WHAT TO WORK ON
Go through the material below and state how many lines include "where", giving the number only.

RECORDS SHOWN
^^^^^^^^

import Literature.AlgebraicTopology.KTheory.Collapse
import Literature.AlgebraicTopology.KTheory.HomotopyInvariance
import Literature.AlgebraicTopology.KTheory.QuotientContractible
import Literature.AlgebraicTopology.KTheory.ReducedSphereVanishing
import HarnessLib

/-!
# Homotopies of maps of pairs descend to the collapsed spaces; `K̃(X/A) ≅ K̃(X)` for contractible `A`

General tools for the Hopf-invariant-one argument (Hatcher, *VBKT* §2.3):

* §1 **descent of homotopies**: a homotopy `H` of maps of pairs `(X, A) → (Y, B)`
  (`H_t(A) ⊆ B` for all `t`) induces a homotopy `I × X/A → Y/B` of the induced maps
  (`Collapse.mapHomotopy`; continuity through the closed quotient map `I × (X ⊕ pt) → I × X/A`),
  hence **equal pull-backs `(f/A)^* = (g/A)^*` on `K⁰`** (`pullback_map_eq_of_homotopy`);
* §2 maps of pairs that agree as maps induce the same map (`Collapse.map_congr`), transport of
  the collapse along an equality of closed sets (`Collapse.castHomeo`);
* §3 the **reduced** isomorphism `K̃(X/A) ≅ K̃(X, a₀)` for `A` contractible, `a₀ ∈ A`
  (`reducedQuotKEquiv`).

## References

* A. Hatcher, *Vector Bundles and K-Theory* (v2.2, 2017), §2.1 (p. 52), §2.3 proof of
  Lemma 2.18. [HatcherVBKT2017]
* A. Hatcher, *Algebraic Topology* (2002), Ch. 0, Prop. 0.17. [HatcherAT2002]
-/

noncomputable section

open Set Topology TopologicalSpace unitInterval

namespace Literature.AlgebraicTopology.KTheory

universe u v

namespace Collapse

variable {X : Type u} [TopologicalSpace X] {A : Closeds X}
variable {Y : Type v} [TopologicalSpace Y] {B : Closeds Y}

/-! ### 1. Descent of homotopies -/

/-- The quotient map `I × (X ⊕ pt) → I × X/A`. [folklore] -/
def prodMk' (A : Closeds X) : C(I × (X ⊕ Unit), I × Collapse X A) :=
  (ContinuousMap.id I).prodMap ⟨mk' A, continuous_mk'⟩

/-- Homotopies of pairs descend (Hatcher AT Prop. 0.17). [folklore] -/
theorem prodMk'_surjective : Function.Surjective (prodMk' A) := fun ⟨t, z⟩ ↦ by
  obtain ⟨w, rfl⟩ := mk'_surjective z
  exact ⟨(t, w), rfl⟩

/-- For compact Hausdorff `X`, `I × (X ⊕ pt) → I × X/A` is a quotient map (a closed continuous
surjection). [folklore] -/
theorem isQuotientMap_prodMk' [CompactSpace X] [T2Space X] [RegularSpace X] : IsQuotientMap (prodMk' A) :=
  (prodMk' A).continuous.isClosedMap.isQuotientMap (prodMk' A).continuous prodMk'_surjective

/-- The slices `H_t` of a homotopy as maps of pairs. [folklore] -/
def sliceMap (H : C(I × X, Y)) (hH : ∀ t, MapsTo (fun x ↦ H (t, x)) A B) (t : I) : C(Collapse X A, Collapse Y B) :=
  map (H.curry t) (hH t)

/-- **Descent of a homotopy of pairs**: `(t, [x]) ↦ [H(t, x)]`, `(t, pt) ↦ pt`, is continuous on
`I × X/A`. [cite: HatcherAT2002, Ch. 0 Prop. 0.17] -/
def mapHomotopy [CompactSpace X] [T2Space X] [RegularSpace X] (H : C(I × X, Y)) (hH : ∀ t, MapsTo (fun x ↦ H (t, x)) A B) :
    C(I × Collapse X A, Collapse Y B) where
  toFun p := sliceMap H hH p.1 p.2
  continuous_toFun := by
    rw [isQuotientMap_prodMk'.continuous_iff]
    have h : (fun p : I × Collapse X A ↦ sliceMap H hH p.1 p.2) ∘ prodMk' A =
        Sum.elim (fun q : I × X ↦ mk B (H q)) (fun _ : I × Unit ↦ pt B) ∘ Homeomorph.prodSumDistrib := by
      funext ⟨t, z⟩
      rcases z with x | u <;> rfl
    rw [h]
    exact (((mk B).continuous.comp H.continuous).sumElim continuous_const).comp (Homeomorph.prodSumDistrib).continuous

/-- Homotopies of pairs descend (Hatcher AT Prop. 0.17). [folklore] -/
@[simp] theorem mapHomotopy_mk [CompactSpace X] [T2Space X] [RegularSpace X] (H : C(I × X, Y)) (hH) (t : I) (x : X) :
    mapHomotopy H hH (t, mk A x) = mk B (H (t, x)) := rfl

/-- Homotopies of pairs descend (Hatcher AT Prop. 0.17). [folklore] -/
@[simp] theorem mapHomotopy_pt [CompactSpace X] [T2Space X] [RegularSpace X] (H : C(I × X, Y)) (hH) (t : I) :
    mapHomotopy H hH (t, pt A) = pt B := rfl

/-- **Homotopic maps of pairs induce homotopic maps of collapsed spaces.** [cite: HatcherAT2002, Ch. 0 Prop. 0.17] -/
def homotopyMap [CompactSpace X] [T2Space X] [RegularSpace X] {f g : C(X, Y)} (hf : MapsTo f A B) (hg : MapsTo g A B)
    (H : f.Homotopy g) (hH : ∀ t, MapsTo (fun x ↦ H (t, x)) A B) : (map f hf).Homotopy (map g hg) where
  toFun := mapHomotopy (H : C(I × X, Y)) hH
  continuous_toFun := (mapHomotopy (H : C(I × X, Y)) hH).continuous
  map_zero_left z := by
    rcases eq_pt_or_eq_mk z with rfl | ⟨x, -, rfl⟩
    · rfl
    · change mk B (H (0, x)) = mk B (f x); rw [H.apply_zero]
  map_one_left z := by
    rcases eq_pt_or_eq_mk z with rfl | ⟨x, -, rfl⟩
    · rfl
    · change mk B (H (1, x)) = mk B (g x); rw [H.apply_one]

/-- **Homotopic maps of pairs induce the same map `K⁰(Y/B) → K⁰(X/A)`.** [cite: HatcherVBKT2017, §2.3 proof of Lemma 2.18] -/
theorem pullback_map_eq_of_homotopy [CompactSpace X] [T2Space X] [RegularSpace X] {f g : C(X, Y)} (hf : MapsTo f A B) (hg : MapsTo g A B)
    (H : f.Homotopy g) (hH : ∀ t, MapsTo (fun x ↦ H (t, x)) A B) : pullback (map f hf) = pullback (map g hg) :=
  pullback_eq_of_homotopic ⟨homotopyMap hf hg H hH⟩

/-! ### 2. Congruence and transport -/

/-- Maps of pairs with the same underlying map induce the same map. [folklore] -/
theorem map_congr {f g : C(X, Y)} (hf : MapsTo f A B) (hg : MapsTo g A B) (h : f = g) : map f hf = map g hg := by
  subst h; rfl

/-- Transport of `X/A` along an equality of closed sets. [folklore] -/
def castHomeo {A A' : Closeds X} (h : A = A') : Collapse X A ≃ₜ Collapse X A' := h ▸ Homeomorph.refl _

/-- Homotopies of pairs descend (Hatcher AT Prop. 0.17). [folklore] -/
theorem castHomeo_mk {A A' : Closeds X} (h : A = A') (x : X) : castHomeo h (mk A x) = mk A' x := by subst h; rfl

/-- Homotopies of pairs descend (Hatcher AT Prop. 0.17). [folklore] -/
theorem castHomeo_pt {A A' : Closeds X} (h : A = A') : castHomeo h (pt A) = pt A' := by subst h; rfl

/-- Homotopies of pairs descend (Hatcher AT Prop. 0.17). [folklore] -/
theorem coe_castHomeo_eq_map {A A' : Closeds X} (h : A = A') :
    ((castHomeo h : Collapse X A ≃ₜ Collapse X A') : C(Collapse X A, Collapse X A')) = map (ContinuousMap.id X) (by rw [h]; exact mapsTo_id _) := by
  subst h
  exact hom_ext (fun _ ↦ rfl) rfl

end Collapse

/-! ### 3. The reduced isomorphism `K̃(X/A) ≅ K̃(X)` for contractible `A` -/

section ReducedQuot

variable {X : Type u} [TopologicalSpace X] [CompactSpace X] [T2Space X] {A : Closeds X}

/-- **`K̃(X/A) ≅ K̃(X, a₀)` for `A` closed contractible and `a₀ ∈ A`** (restriction of
`quotKEquiv`). [cite: HatcherVBKT2017, §2.1 p. 52] -/
def reducedQuotKEquiv (A : Closeds X) [ContractibleSpace (A : Set X)] {a₀ : X} (ha₀ : a₀ ∈ A) :
    Reduced (Collapse X A) (Collapse.pt A) ≃+ Reduced X a₀ where
  toFun b := ⟨quotK A b, (quotK_mem_reduced_iff ha₀ _).2 b.2⟩
  invFun a := ⟨(quotKEquiv A).symm a, by
    rw [← quotK_mem_reduced_iff ha₀, ← quotKEquiv_apply, AddEquiv.apply_symm_apply]; exact a.2⟩
  left_inv b := Subtype.ext ((quotKEquiv A).symm_apply_apply (b : K0 (Collapse X A)))
  right_inv a := Subtype.ext ((quotKEquiv A).apply_symm_apply (a : K0 X))
  map_add' b b' := Subtype.ext (map_add (quotK A) _ _)

/-- Auxiliary statement for `K̃(X/A) ≅ K̃(X)`. [folklore] -/
@[simp] theorem coe_reducedQuotKEquiv (A : Closeds X) [ContractibleSpace (A : Set X)] {a₀ : X} (ha₀ : a₀ ∈ A)
    (b : Reduced (Collapse X A) (Collapse.pt A)) : (reducedQuotKEquiv A ha₀ b : K0 X) = quotK A b := rfl

/-- Every reduced class of `X` (based in `A`) lifts uniquely to `X/A`. [cite: HatcherVBKT2017, §2.1 p. 52] -/
theorem exists_unique_reduced_lift (A : Closeds X) [ContractibleSpace (A : Set X)] {a₀ : X} (ha₀ : a₀ ∈ A) (a : Reduced X a₀) :
    ∃! b : Reduced (Collapse X A) (Collapse.pt A), quotK A b = a :=
  ⟨(reducedQuotKEquiv A ha₀).symm a, congrArg Subtype.val ((reducedQuotKEquiv A ha₀).apply_symm_apply a), fun b hb ↦ by
    apply (reducedQuotKEquiv A ha₀).injective
    rw [AddEquiv.apply_symm_apply]
    exact Subtype.ext hb⟩

end ReducedQuot

end Literature.AlgebraicTopology.KTheory

end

^^^^^^^^

YOUR SOLUTION
3